Material shown START

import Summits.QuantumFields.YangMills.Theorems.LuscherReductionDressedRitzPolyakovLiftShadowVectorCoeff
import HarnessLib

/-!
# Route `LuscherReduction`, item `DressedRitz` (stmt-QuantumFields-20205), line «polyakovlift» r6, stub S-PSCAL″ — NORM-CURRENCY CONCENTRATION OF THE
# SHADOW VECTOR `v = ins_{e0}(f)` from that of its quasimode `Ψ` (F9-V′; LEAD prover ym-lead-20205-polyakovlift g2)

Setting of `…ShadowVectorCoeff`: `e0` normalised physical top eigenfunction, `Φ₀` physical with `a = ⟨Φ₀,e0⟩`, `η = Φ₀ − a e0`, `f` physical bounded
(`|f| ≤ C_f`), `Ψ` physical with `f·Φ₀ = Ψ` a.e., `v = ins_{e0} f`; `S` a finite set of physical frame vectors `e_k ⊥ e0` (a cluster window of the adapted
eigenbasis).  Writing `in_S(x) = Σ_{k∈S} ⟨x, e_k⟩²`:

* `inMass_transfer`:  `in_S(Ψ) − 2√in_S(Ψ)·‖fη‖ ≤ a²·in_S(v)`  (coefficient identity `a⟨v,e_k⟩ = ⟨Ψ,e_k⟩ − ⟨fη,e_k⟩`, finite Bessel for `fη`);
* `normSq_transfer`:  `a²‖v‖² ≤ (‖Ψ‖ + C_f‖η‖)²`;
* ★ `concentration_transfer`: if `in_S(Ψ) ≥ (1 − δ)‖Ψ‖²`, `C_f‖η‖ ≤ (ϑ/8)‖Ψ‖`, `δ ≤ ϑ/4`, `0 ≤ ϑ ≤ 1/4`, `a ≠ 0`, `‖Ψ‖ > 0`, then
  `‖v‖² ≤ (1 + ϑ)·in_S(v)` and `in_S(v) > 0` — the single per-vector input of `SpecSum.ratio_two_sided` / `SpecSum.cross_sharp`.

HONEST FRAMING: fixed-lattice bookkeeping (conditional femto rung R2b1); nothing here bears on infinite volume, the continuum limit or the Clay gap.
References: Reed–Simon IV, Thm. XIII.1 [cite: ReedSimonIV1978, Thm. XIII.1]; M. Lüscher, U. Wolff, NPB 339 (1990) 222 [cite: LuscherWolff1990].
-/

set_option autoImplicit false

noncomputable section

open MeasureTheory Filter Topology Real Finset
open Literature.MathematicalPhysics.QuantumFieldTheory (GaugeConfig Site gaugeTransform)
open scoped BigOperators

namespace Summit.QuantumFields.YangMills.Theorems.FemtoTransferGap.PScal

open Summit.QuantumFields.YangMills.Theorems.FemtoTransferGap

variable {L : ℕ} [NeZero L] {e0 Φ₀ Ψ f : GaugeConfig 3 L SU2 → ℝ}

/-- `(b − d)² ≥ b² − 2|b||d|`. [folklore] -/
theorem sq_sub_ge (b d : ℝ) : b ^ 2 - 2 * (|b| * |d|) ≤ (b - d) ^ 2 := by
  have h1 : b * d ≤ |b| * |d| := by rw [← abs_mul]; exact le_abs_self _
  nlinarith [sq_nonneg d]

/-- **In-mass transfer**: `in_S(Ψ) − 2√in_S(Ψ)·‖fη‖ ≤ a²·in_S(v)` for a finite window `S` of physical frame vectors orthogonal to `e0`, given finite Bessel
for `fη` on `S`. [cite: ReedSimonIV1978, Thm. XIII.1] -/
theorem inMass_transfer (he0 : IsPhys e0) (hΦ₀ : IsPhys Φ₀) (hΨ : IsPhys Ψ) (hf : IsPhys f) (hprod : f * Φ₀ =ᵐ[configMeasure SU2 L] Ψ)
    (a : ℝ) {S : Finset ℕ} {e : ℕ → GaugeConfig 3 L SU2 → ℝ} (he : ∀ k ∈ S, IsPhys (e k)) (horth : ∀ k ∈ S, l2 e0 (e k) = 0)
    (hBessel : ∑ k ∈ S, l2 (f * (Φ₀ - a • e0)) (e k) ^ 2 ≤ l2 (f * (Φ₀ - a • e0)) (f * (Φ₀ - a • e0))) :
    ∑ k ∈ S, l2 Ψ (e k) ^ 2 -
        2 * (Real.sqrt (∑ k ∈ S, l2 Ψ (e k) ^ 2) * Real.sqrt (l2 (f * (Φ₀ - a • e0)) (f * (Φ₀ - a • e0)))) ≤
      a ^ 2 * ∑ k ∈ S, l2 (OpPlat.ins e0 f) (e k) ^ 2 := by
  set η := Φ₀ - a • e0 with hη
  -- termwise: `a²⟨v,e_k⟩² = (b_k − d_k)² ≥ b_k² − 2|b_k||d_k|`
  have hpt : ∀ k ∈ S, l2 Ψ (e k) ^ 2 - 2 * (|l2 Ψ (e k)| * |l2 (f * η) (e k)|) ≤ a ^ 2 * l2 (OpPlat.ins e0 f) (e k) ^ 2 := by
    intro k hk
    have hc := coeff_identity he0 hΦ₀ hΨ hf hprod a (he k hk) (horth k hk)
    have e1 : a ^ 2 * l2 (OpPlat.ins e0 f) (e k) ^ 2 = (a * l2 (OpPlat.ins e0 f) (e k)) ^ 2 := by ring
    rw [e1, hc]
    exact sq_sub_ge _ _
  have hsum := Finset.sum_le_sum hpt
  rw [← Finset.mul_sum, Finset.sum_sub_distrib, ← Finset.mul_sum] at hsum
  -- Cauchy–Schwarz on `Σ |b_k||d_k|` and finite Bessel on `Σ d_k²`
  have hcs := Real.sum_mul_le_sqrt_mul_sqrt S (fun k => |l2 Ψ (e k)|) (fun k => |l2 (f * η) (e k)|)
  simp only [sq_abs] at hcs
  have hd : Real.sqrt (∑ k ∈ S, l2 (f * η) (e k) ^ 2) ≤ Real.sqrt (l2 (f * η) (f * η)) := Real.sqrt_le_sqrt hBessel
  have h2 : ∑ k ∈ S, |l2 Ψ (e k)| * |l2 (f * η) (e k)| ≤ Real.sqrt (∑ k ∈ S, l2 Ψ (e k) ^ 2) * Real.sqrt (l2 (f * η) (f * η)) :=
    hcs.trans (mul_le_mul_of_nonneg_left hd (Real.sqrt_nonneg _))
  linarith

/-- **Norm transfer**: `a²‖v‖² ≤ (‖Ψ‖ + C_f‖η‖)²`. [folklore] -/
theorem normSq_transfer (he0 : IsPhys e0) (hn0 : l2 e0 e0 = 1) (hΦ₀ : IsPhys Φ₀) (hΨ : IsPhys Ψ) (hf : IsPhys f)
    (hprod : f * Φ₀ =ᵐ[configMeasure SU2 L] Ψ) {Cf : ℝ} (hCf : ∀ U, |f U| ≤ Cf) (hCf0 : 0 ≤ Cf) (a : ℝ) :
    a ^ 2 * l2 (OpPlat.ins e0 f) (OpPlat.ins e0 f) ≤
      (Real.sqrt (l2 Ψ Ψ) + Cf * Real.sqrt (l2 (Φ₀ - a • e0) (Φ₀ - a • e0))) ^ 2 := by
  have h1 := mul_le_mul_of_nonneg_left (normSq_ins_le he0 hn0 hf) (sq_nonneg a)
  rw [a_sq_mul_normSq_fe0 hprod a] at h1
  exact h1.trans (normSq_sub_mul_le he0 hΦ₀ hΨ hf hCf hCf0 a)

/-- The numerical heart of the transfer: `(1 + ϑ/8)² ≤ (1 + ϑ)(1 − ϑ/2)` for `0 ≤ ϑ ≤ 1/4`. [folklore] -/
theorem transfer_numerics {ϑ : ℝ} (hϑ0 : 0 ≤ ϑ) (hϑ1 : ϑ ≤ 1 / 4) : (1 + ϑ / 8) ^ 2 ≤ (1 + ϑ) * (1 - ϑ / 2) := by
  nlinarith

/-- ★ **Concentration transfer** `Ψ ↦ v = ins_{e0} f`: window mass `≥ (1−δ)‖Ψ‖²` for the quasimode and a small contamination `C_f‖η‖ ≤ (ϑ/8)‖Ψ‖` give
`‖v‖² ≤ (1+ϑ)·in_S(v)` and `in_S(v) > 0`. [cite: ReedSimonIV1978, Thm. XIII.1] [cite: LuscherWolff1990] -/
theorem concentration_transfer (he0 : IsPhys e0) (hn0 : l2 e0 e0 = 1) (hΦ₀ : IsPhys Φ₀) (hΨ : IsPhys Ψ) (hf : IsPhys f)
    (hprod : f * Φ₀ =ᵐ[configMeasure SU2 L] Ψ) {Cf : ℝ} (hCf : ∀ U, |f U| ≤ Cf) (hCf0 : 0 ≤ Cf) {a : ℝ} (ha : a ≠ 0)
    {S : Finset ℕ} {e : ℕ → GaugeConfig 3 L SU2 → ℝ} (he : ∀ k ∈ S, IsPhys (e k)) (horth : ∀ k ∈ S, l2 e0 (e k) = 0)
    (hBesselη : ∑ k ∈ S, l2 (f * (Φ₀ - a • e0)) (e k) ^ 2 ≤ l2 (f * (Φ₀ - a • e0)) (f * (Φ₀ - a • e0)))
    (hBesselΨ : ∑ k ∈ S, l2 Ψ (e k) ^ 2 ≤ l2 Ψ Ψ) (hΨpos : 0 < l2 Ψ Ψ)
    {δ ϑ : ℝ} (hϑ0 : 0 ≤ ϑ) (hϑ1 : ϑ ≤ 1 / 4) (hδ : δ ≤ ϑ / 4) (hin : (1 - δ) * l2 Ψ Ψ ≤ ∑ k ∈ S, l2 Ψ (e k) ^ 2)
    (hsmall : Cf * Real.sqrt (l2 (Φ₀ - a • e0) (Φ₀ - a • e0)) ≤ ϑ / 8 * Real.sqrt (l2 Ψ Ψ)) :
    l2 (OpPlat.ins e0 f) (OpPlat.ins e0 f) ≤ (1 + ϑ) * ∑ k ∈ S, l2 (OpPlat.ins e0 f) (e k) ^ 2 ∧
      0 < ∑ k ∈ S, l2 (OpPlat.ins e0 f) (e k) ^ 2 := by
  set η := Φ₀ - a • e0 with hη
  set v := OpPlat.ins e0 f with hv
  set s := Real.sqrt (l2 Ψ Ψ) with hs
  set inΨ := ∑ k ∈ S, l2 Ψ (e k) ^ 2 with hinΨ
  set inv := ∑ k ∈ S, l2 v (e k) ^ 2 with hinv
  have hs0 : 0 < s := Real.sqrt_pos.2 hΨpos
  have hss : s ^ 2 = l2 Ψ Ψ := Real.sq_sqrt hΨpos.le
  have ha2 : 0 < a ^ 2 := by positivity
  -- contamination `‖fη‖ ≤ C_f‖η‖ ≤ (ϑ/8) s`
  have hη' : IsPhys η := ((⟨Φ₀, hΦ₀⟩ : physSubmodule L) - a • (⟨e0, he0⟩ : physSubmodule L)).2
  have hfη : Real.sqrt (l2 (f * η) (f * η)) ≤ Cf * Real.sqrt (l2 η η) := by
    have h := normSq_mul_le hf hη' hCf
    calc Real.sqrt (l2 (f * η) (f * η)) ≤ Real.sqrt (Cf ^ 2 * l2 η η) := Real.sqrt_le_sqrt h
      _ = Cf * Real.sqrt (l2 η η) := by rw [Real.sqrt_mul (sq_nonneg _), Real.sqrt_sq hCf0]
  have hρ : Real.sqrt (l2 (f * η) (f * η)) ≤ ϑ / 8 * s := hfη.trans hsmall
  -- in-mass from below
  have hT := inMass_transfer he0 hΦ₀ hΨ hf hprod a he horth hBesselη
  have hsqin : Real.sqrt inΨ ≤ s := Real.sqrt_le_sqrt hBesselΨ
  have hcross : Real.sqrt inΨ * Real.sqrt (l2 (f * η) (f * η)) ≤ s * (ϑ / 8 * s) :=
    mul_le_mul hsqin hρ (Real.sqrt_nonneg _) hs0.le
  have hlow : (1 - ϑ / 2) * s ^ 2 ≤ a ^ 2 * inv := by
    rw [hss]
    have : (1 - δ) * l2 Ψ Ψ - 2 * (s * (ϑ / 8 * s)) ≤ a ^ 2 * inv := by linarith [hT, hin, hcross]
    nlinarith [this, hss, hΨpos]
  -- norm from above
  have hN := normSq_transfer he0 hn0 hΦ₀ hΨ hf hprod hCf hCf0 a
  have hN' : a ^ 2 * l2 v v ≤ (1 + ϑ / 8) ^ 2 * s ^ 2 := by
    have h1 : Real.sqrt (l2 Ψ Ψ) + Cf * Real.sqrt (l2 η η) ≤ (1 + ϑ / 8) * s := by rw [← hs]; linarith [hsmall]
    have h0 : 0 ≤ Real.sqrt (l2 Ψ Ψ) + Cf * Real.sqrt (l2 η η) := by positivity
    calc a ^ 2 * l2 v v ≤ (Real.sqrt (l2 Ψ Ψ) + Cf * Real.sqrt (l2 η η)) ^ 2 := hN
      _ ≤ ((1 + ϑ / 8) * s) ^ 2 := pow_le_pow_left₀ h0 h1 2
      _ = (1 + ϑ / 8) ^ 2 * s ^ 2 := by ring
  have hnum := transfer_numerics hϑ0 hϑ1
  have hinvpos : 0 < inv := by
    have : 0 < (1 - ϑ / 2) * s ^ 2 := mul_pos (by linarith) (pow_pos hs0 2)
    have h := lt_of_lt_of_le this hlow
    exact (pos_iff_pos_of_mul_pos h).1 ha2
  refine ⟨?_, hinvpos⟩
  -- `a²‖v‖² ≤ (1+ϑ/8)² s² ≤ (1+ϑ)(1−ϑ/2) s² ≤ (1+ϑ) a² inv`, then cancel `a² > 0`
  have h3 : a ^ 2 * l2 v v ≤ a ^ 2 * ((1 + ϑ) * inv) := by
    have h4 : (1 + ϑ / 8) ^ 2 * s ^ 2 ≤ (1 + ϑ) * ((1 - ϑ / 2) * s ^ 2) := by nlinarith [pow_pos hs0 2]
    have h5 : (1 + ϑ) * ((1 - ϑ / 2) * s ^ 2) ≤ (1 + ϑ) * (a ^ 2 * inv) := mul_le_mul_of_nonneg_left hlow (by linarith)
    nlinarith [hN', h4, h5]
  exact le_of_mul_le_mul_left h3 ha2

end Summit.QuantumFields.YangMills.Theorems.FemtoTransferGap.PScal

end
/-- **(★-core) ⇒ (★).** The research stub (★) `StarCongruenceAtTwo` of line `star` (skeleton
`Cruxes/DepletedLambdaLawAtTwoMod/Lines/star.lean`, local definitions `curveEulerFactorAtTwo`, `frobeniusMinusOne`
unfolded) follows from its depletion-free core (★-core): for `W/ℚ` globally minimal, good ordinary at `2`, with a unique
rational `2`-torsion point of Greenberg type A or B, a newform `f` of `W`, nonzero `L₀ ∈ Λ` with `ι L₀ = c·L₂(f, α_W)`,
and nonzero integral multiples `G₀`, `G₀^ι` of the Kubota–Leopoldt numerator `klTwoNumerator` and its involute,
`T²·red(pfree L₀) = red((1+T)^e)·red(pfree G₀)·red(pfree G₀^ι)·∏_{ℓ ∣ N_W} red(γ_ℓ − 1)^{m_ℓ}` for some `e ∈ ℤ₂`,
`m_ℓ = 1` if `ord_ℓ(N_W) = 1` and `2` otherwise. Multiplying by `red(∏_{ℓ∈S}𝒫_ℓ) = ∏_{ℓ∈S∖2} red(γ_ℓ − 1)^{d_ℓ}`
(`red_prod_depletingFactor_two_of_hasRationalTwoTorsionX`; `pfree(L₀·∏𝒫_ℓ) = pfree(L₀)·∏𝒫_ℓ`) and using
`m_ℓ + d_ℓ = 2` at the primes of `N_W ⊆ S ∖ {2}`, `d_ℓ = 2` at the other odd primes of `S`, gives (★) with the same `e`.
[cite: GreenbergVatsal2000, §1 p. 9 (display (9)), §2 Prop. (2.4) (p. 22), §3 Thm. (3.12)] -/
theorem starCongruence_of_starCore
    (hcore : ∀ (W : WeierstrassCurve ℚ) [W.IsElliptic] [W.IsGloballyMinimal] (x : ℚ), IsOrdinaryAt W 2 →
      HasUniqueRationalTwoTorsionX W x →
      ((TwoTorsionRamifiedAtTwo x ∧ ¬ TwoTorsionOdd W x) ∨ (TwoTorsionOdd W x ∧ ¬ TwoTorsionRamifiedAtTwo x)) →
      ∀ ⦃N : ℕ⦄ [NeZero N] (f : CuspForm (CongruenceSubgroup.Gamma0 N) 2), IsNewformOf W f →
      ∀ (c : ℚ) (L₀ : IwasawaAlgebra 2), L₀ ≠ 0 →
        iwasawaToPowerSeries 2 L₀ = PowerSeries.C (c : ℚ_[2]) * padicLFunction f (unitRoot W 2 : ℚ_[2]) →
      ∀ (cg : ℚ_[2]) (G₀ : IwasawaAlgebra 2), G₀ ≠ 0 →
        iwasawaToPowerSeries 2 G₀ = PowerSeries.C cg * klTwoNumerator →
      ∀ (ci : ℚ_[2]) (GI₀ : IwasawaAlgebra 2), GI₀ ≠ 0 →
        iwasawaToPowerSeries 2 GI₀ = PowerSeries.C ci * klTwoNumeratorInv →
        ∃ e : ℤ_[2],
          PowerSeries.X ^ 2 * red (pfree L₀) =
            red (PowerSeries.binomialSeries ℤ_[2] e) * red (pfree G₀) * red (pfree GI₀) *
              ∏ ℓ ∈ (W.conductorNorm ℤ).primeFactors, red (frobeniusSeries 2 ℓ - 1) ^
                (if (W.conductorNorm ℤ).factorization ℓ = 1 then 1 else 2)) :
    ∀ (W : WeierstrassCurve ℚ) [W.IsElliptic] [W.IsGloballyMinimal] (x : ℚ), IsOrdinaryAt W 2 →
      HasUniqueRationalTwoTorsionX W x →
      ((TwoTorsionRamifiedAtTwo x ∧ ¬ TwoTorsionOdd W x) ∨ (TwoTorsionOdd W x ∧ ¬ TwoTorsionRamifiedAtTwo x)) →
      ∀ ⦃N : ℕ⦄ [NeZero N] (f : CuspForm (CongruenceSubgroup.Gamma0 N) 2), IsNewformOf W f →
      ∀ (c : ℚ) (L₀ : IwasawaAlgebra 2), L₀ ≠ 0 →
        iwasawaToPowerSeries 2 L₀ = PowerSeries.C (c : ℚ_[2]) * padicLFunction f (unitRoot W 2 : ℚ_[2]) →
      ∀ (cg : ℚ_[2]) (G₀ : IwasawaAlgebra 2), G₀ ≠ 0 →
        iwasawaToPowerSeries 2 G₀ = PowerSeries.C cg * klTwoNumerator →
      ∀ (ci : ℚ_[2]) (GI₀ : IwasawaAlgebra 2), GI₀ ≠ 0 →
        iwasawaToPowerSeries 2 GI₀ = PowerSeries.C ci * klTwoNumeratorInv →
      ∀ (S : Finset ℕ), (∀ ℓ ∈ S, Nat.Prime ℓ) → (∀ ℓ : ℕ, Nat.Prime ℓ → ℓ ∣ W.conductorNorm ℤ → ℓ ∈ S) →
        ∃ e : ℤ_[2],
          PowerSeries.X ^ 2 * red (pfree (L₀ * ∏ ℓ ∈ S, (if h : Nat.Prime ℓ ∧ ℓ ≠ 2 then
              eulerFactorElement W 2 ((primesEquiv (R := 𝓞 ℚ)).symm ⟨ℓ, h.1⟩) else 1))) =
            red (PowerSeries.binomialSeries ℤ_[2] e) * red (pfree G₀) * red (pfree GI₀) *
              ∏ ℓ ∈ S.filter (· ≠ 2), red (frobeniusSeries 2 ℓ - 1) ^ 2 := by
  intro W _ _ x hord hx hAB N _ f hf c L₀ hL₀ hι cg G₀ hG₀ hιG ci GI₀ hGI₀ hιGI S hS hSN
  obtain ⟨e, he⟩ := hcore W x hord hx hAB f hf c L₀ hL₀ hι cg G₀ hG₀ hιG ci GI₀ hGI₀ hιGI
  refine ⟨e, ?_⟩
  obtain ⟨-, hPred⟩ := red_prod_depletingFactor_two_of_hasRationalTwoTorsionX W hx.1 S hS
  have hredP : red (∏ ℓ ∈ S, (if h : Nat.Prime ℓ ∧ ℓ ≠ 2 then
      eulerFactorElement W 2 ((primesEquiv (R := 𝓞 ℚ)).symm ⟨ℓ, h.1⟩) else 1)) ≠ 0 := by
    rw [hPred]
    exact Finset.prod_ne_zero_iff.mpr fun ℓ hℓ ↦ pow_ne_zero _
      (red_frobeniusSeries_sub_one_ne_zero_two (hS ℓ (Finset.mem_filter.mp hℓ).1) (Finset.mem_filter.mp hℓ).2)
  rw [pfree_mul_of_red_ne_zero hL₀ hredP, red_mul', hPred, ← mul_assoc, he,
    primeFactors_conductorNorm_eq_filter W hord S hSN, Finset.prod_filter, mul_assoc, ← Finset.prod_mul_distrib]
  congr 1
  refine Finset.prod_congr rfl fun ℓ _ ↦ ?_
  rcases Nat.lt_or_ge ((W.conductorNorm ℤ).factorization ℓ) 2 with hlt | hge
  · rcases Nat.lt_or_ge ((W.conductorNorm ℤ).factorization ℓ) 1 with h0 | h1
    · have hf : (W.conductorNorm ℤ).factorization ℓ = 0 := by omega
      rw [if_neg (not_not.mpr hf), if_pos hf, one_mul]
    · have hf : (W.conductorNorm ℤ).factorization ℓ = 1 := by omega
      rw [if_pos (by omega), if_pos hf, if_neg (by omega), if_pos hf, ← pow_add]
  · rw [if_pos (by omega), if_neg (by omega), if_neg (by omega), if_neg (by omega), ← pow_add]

Material shown END

● **What is required**
With the line that has "have h1 : b" as the first and the line that has "Thm. XIII.1] -/" as the last, repeat exactly that run of lines above and no more.

● **Written reply**
  have h1 : b * d ≤ |b| * |d| := by rw [← abs_mul]; exact le_abs_self _
  nlinarith [sq_nonneg d]

/-- **In-mass transfer**: `in_S(Ψ) − 2√in_S(Ψ)·‖fη‖ ≤ a²·in_S(v)` for a finite window `S` of physical frame vectors orthogonal to `e0`, given finite Bessel
for `fη` on `S`. [cite: ReedSimonIV1978, Thm. XIII.1] -/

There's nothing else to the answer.